We then gathered our belongings (mainly beer) and strolled down to Bourbon Street where the people-watching was incredible. There were so many unbelievable costumes. People were dressed as anything and everything. It was hysterical. We would hang out on one block, drink and people-watch for an hour, and then move a few more down. Everybody was singing and dancing and having a great time. Pat’s friend Mike and I took a shot of whiskey and at that point, I had the perfect buzz. It was an absolutely perfect day out (I actually came away sunburned) and I felt so incredibly happy with where I was at. There is nowhere else I wanted to be at that moment.
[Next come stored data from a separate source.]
/-!
# [OURS · L1 W4.5(b) · EL♮(3) · door ν4, brick N-0 (JINIT at `RD := RPlus`)] CONDITIONAL ASSEMBLY, LEVEL D — ★ `jinit_rPlus₀_of_cores₃`:
# the REGISTERED N-0 signature from the FOUR named cores (W5 · S4 · S7 · S8) in ONE theorem — the composition A₂ ∘ B₃ ∘ C₃ kernel-checked

res-L1-w45b-nose-w1 g5 (WIDTH seat D-0157 DOOR 1; N-0 owner).  DEF-FREE; no `sorry`; standard axioms.  `--supports stmt-ResolutionOfSingularities-20148
--as helper`, counted 0.

WHAT.  `jinit_rPlus₀_of_cores₃ k H ι hι hH E₀ hE₀' cores₃` : the N-0 slot of ✓ `hsube_of_suppliers` at `RD := RPlus` (the conclusion of ✓ `jinit_rPlus₀_of_noseDatum₂`,
…NatEquinodalJInitOfNoseDatum, VERBATIM), where the ONLY hypothesis `cores₃` is the `cores` binder of ✓ `coreS_of_cores₃` (…NatEquinodalCoreSOfCores3, p688098)
VERBATIM = the conjunction «W5 ∧ S4 ∧ S7 ∧ S8» over the concrete data (door `ℓ Z`, certificate, lifted hyperplane, equinodal lift, the explicit node
sections `𝔰 i = [av i]` and marked points `w i`) WITH `Function.Injective v` and the curve clause `hZdim` available.  PROOF = the composition of record
`jinit_rPlus₀_of_noseDatum₂ ∘ noseDatum_initial_of_sections₃ ∘ coreS_of_cores₃` (Levels A₂ p681158, B₃ p688047, C₃ p688098), nothing else — so the
UNCONDITIONAL `jinit_rPlus₀` is this theorem applied to `fun … => ⟨W5, S4, S7, S8⟩` by name (S4 = ✓ `marked_points_injective` p686680; W5, S7, S8 by
their pens' signed theorems).  EL♮(3) is NOT proved; resolution of singularities in positive characteristic is NOT proved.
-/

set_option linter.dupNamespace false -- mandated namespace `Summit.<Summit>.<Problem>` of this single-conjunct summit
set_option linter.overlappingInstances false -- signatures carry `[IsDomain O] [IsDiscreteValuationRing O]`

noncomputable section

open CategoryTheory CategoryTheory.Limits AlgebraicGeometry TopologicalSpace Topology IsLocalRing
open MvPolynomial
open Literature.AlgebraicGeometry.Resolution
open AlgebraicGeometry.Scheme.IdealSheafData
open Summit.ResolutionOfSingularities.ResolutionOfSingularities.Theses.EquisingularLift.Split
open Summit.ResolutionOfSingularities.ResolutionOfSingularities.Cruxes.EquisingularLift.StrataSplit

namespace Summit.ResolutionOfSingularities.ResolutionOfSingularities.Cruxes.EquisingularLiftNat.Sections.Equinodal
We walked around Bourbon Street for another couple of hours, ate some burritos, and went back to Pat, Jordan, and Jon’s house to continue the festivities. We had left before 9 a.m. and returned back just before 7 p.m.. We played beer pong and sat around the bonfire till close to 1 in the morning. Everyone was so completely wiped out from the day that we decided that our Fat Tuesday was over. Fat Tuesday was honestly one of the coolest days ever and a day I will never forget. I don’t know how many more Mardi Gras my mind and body could physically handle, but Mardi Gras 2009, especially Fat Tuesday, was absolutely incredible. I have waited for this since I moved down here and it definitely didn’t disappoint. I tried my best to explain everything and give you the best details that I could, but until you experience it for yourself, you will never truly know. I am so exhausted right now that it is going to take me a few days to recover. No partying for me this weekend. I am all partied and Mardi Grased out. I hope you enjoyed the post (I know it’s long) and if you want to hear more stories, just let me know. I’ll be putting up videos in the next couple of days. So from Mardi Gras 2009, goodbye and “Laissez Le Bon Temps Roulet.”